Records provided: Begin
import Mathlib
import HarnessLib
import Summits.RiemannHypothesis.RiemannHypothesis.Theses.MayerPairing

/-!
# RiemannHypothesis / MayerPairing — the target from strict σ-antitonicity of eigenvalue moduli

Route `RiemannHypothesis/MayerPairing`, item stmt-RiemannHypothesis-1473 (`Target`), helper file.

The monotonicity crux `UnitCircleCrossedOnce` forbids a continuous eigenvalue selection `σ ↦ Λ σ` of
Mayer's `L_{σ+iτ}` (`|τ| ≥ 7`, `0 < a < b < 1/2`) from having modulus `1` at both ends of `[a, b]`.
What the numerical experiments attached to items 1470/1473 actually test is the stronger, cleaner
property that the modulus of every such selection is STRICTLY DECREASING in `σ`:
`‖Λ b‖ < ‖Λ a‖` whenever `a < b` (kit jobs j000036, j001168: all tracked moduli strictly decreasing at
the sampled heights; this session's continuous-τ sweep tests the same inequality on a grid).
This file records, kernel-checked, that this tested property implies the crux and hence, together
with the pairing crux, the target:

* `mayerPairing_unitCircleCrossedOnce_of_strictAnti` : strict antitonicity of selection moduli ⇒
  `UnitCircleCrossedOnce`;
* `mayerPairing_target_of_strictAnti` : … and `BranchPairing` ⇒ `Target`.

Mathlib only. References: D. Mayer, Bull. AMS 25 (1991) 55–60; C.-H. Chang and D. Mayer, Contemp.
Math. 290 (2001).
-/

namespace Summit.RiemannHypothesis.RiemannHypothesis.Theorems

open Filter Topology
open Summit.RiemannHypothesis.RiemannHypothesis.Theses.MayerPairing

/-- **Strict σ-antitonicity of eigenvalue-selection moduli implies the monotonicity crux.** If for
every height `|τ| ≥ 7`, every `0 < a < b < 1/2` and every continuous selection `Λ` on `[a,b]` of
eigenvalues of Mayer's `L_{σ+iτ}` (inlined functional-equation predicate) one has `‖Λ b‖ < ‖Λ a‖`,
then no such selection has modulus `1` at both `a` and `b`, i.e. `UnitCircleCrossedOnce` holds.
This is the form of the crux that the numerical K1 tests certify on their windows. [folklore] -/
theorem mayerPairing_unitCircleCrossedOnce_of_strictAnti
    (h : ∀ τ : ℝ, 7 ≤ |τ| → ∀ a b : ℝ, 0 < a → a < b → b < 1 / 2 → ∀ Λ : ℝ → ℂ,
      ContinuousOn Λ (Set.Icc a b) →
      (∀ σ ∈ Set.Icc a b, ∃ f : ℂ → ℂ, ∃ δ : ℝ, 0 < δ ∧ DifferentiableOn ℂ f {z : ℂ | -δ < z.re} ∧
        (∃ z : ℂ, 0 < z.re ∧ f z ≠ 0) ∧
        (∀ z : ℂ, -δ < z.re → Λ σ * (f z - f (z + 1)) =
          (z + 1) ^ (-(2 * ((σ : ℂ) + (τ : ℂ) * Complex.I))) * f (1 / (z + 1))) ∧
        Tendsto (fun x : ℝ => Λ σ * f x -
          f 0 * ((x : ℂ) + 1) ^ (1 - 2 * ((σ : ℂ) + (τ : ℂ) * Complex.I)) /
          (2 * ((σ : ℂ) + (τ : ℂ) * Complex.I) - 1)) atTop (𝓝 0)) →
      ‖Λ b‖ < ‖Λ a‖) :
    UnitCircleCrossedOnce := by
  intro τ hτ a b ha hab hb Λ hΛ heig hnorm
  have hlt := h τ hτ a b ha hab hb Λ hΛ heig
  rw [hnorm.1, hnorm.2] at hlt
  exact lt_irrefl _ hlt

/-- **The target from the tested monotonicity and the pairing crux.** Strict σ-antitonicity of the
moduli of continuous eigenvalue selections (the property the K1 numerics test) together with
`BranchPairing` gives `Target = UnitCircleCrossedOnce ∧ BranchPairing`. [folklore] -/
theorem mayerPairing_target_of_strictAnti
    (h : ∀ τ : ℝ, 7 ≤ |τ| → ∀ a b : ℝ, 0 < a → a < b → b < 1 / 2 → ∀ Λ : ℝ → ℂ,
      ContinuousOn Λ (Set.Icc a b) →
      (∀ σ ∈ Set.Icc a b, ∃ f : ℂ → ℂ, ∃ δ : ℝ, 0 < δ ∧ DifferentiableOn ℂ f {z : ℂ | -δ < z.re} ∧
        (∃ z : ℂ, 0 < z.re ∧ f z ≠ 0) ∧
        (∀ z : ℂ, -δ < z.re → Λ σ * (f z - f (z + 1)) =
          (z + 1) ^ (-(2 * ((σ : ℂ) + (τ : ℂ) * Complex.I))) * f (1 / (z + 1))) ∧
        Tendsto (fun x : ℝ => Λ σ * f x -
          f 0 * ((x : ℂ) + 1) ^ (1 - 2 * ((σ : ℂ) + (τ : ℂ) * Complex.I)) /
          (2 * ((σ : ℂ) + (τ : ℂ) * Complex.I) - 1)) atTop (𝓝 0)) →
      ‖Λ b‖ < ‖Λ a‖)
    (hB : BranchPairing) : Target :=
  ⟨mayerPairing_unitCircleCrossedOnce_of_strictAnti h, hB⟩

end Summit.RiemannHypothesis.RiemannHypothesis.Theorems
/-- `Ψ(g) = 0` iff `g` has finite order. [folklore] -/
theorem psi_eq_zero_iff (g : G) : psi E φ g = 0 ↔ IsOfFinAddOrder g := by
  constructor
  · intro h
    rw [psi_apply, φ.map_eq_zero_iff] at h
    have h' : E.index • g = 0 := congrArg Subtype.val h
    exact isOfFinAddOrder_iff_nsmul_eq_zero.mpr ⟨E.index, Nat.pos_of_ne_zero hE.index_ne_zero, h'⟩
  · intro h
    have hfin : IsOfFinAddOrder (E.index • g) := h.nsmul
    have h0 := eq_zero_of_mem_of_isOfFinAddOrder E φ (E.nsmul_index_mem g) hfin
    rw [psi_apply, ← map_zero φ]
    congr 1
    exact Subtype.ext h0

end PadicLine

section NoPTorsion

variable {G : Type*} [AddCommGroup G] (hiv : ∀ g : G, p • g = 0 → g = 0)
include hiv

/-- Without `p`-torsion, every element of finite order has order prime to `p`. [folklore] -/
theorem coprime_addOrderOf {g : G} (hg : IsOfFinAddOrder g) : (addOrderOf g).Coprime p := by
  rw [Nat.Coprime, Nat.gcd_comm]
  by_contra h
  have hp : p ∣ addOrderOf g := by
    rcases (Nat.Prime.eq_one_or_self_of_dvd (Fact.out : p.Prime) _ (Nat.gcd_dvd_left p (addOrderOf g)))
      with h1 | h1
    · exact absurd h1 h
    · rw [← h1]; exact Nat.gcd_dvd_right _ _
  obtain ⟨m, hm⟩ := hp
  have hpos : 0 < addOrderOf g := hg.addOrderOf_pos
  have hm0 : m ≠ 0 := by rintro rfl; rw [mul_zero] at hm; omega
  have h1 : p • (m • g) = 0 := by rw [← mul_nsmul', ← hm]; exact addOrderOf_nsmul_eq_zero g
  have h2 : m • g = 0 := hiv _ h1
  have h3 : addOrderOf g ∣ m := addOrderOf_dvd_of_nsmul_eq_zero h2
  have h4 : m < addOrderOf g := by
    rw [hm]; exact lt_mul_left (Nat.pos_of_ne_zero hm0) (Fact.out : p.Prime).one_lt
  exact absurd (Nat.le_of_dvd (Nat.pos_of_ne_zero hm0) h3) (not_le.mpr h4)

/-- Without `p`-torsion, every torsion element is a `p^k`-th multiple (it is `p^k • (a • g)` for
`a p^k ≡ 1` modulo its order). [folklore] -/
theorem mem_range_nsmul_pow_of_isOfFinAddOrder (k : ℕ) {g : G} (hg : IsOfFinAddOrder g) :
    g ∈ (nsmulAddMonoidHom (p ^ k) : G →+ G).range := by
  have hcop : (p ^ k).Coprime (addOrderOf g) := Nat.Coprime.pow_left k (coprime_addOrderOf hiv hg).symm
  rcases Nat.eq_or_lt_of_le (Nat.one_le_iff_ne_zero.mpr hg.addOrderOf_pos.ne') with h1 | h1
  · -- order `1`: `g = 0`
    have : g = 0 := by rw [← AddMonoid.addOrderOf_eq_one_iff, ← h1]
    exact ⟨0, by rw [this, map_zero]⟩
  · obtain ⟨a, -, ha⟩ := Nat.exists_mul_mod_eq_one_of_coprime hcop h1
    refine ⟨a • g, ?_⟩
    rw [nsmulAddMonoidHom_apply, ← mul_nsmul', ← Nat.div_add_mod (p ^ k * a) (addOrderOf g), ha,
      add_nsmul, one_nsmul, mul_comm, mul_nsmul', addOrderOf_nsmul_eq_zero, nsmul_zero, zero_add]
Records provided: End
What you are asked to do: Reproduce the lines of the entries above from the one with "the sampled heights;" to the one with "open Filter Topology", both included, exactly and without any other line.

Task output:
the sampled heights; this session's continuous-τ sweep tests the same inequality on a grid).
This file records, kernel-checked, that this tested property implies the crux and hence, together
with the pairing crux, the target:

* `mayerPairing_unitCircleCrossedOnce_of_strictAnti` : strict antitonicity of selection moduli ⇒
  `UnitCircleCrossedOnce`;
* `mayerPairing_target_of_strictAnti` : … and `BranchPairing` ⇒ `Target`.

Mathlib only. References: D. Mayer, Bull. AMS 25 (1991) 55–60; C.-H. Chang and D. Mayer, Contemp.
Math. 290 (2001).
-/

namespace Summit.RiemannHypothesis.RiemannHypothesis.Theorems

open Filter Topology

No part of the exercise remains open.